[Collected data entries]
/-- Integrand additivity for the arc generator. [KontsevichZagier2001 §1.2 rule (1)] -/
theorem of_hqA_add (b₁ b₂ : Alg) :
    KZ.of (hqA (b₁ + b₂)) - KZ.of (hqA b₁) - KZ.of (hqA b₂) ∈ KZ.relations :=
  KZ.integrandAddRel_subset_relations ⟨1, hqA (b₁ + b₂), hqA b₁, hqA b₂, rfl, rfl,
    fun x _ => by simp only [hqA_integrand, Pi.add_apply, Subalgebra.coe_add]; ring, rfl⟩

/-- Integrand additivity for the weight-two generator. [KontsevichZagier2001 §1.2 rule (1)] -/
theorem of_hq2A_add (c₁ c₂ : Alg) :
    KZ.of (hq2A (c₁ + c₂)) - KZ.of (hq2A c₁) - KZ.of (hq2A c₂) ∈ KZ.relations :=
  KZ.integrandAddRel_subset_relations ⟨2, hq2A (c₁ + c₂), hq2A c₁, hq2A c₂, rfl, rfl,
    fun x _ => by simp only [hq2A_integrand, Pi.add_apply, Subalgebra.coe_add]; ring, rfl⟩

/-- **The algebraic `π`-sector `Π^alg`:** the generators `[pt, a]`, `[(0,1), b/(1+t²)]`,
`[(0,1)², c/((1+x²)(1+y²))]` with `a, b, c` REAL ALGEBRAIC. [KontsevichZagier2001 §1.1; this node] -/
def algGens : Set KZ.FormalRep :=
  (Set.range fun a : Alg => KZ.of (cstA a)) ∪ (Set.range fun b : Alg => KZ.of (hqA b)) ∪
    (Set.range fun c : Alg => KZ.of (hq2A c))

/-- The normal form on `Π^alg`. [this node] -/
def algNF (a b c : Alg) : KZ.FormalRep := KZ.of (cstA a) + KZ.of (hqA b) + KZ.of (hq2A c)

/-- `[pt, a] ∈ Π^alg`. [definition] -/
theorem of_cstA_mem_algGens (a : Alg) : KZ.of (cstA a) ∈ algGens := Or.inl (Or.inl ⟨a, rfl⟩)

**Work request**
The lines above, starting at the one with "KZ.integrandAddRel_subset_relations ⟨1, hqA" and ending at the one with "weight-two generator. [KontsevichZagier2001 §1.2 rule (1)] -/", are the only ones to return, exactly as written.

**Response box**
  KZ.integrandAddRel_subset_relations ⟨1, hqA (b₁ + b₂), hqA b₁, hqA b₂, rfl, rfl,
    fun x _ => by simp only [hqA_integrand, Pi.add_apply, Subalgebra.coe_add]; ring, rfl⟩

/-- Integrand additivity for the weight-two generator. [KontsevichZagier2001 §1.2 rule (1)] -/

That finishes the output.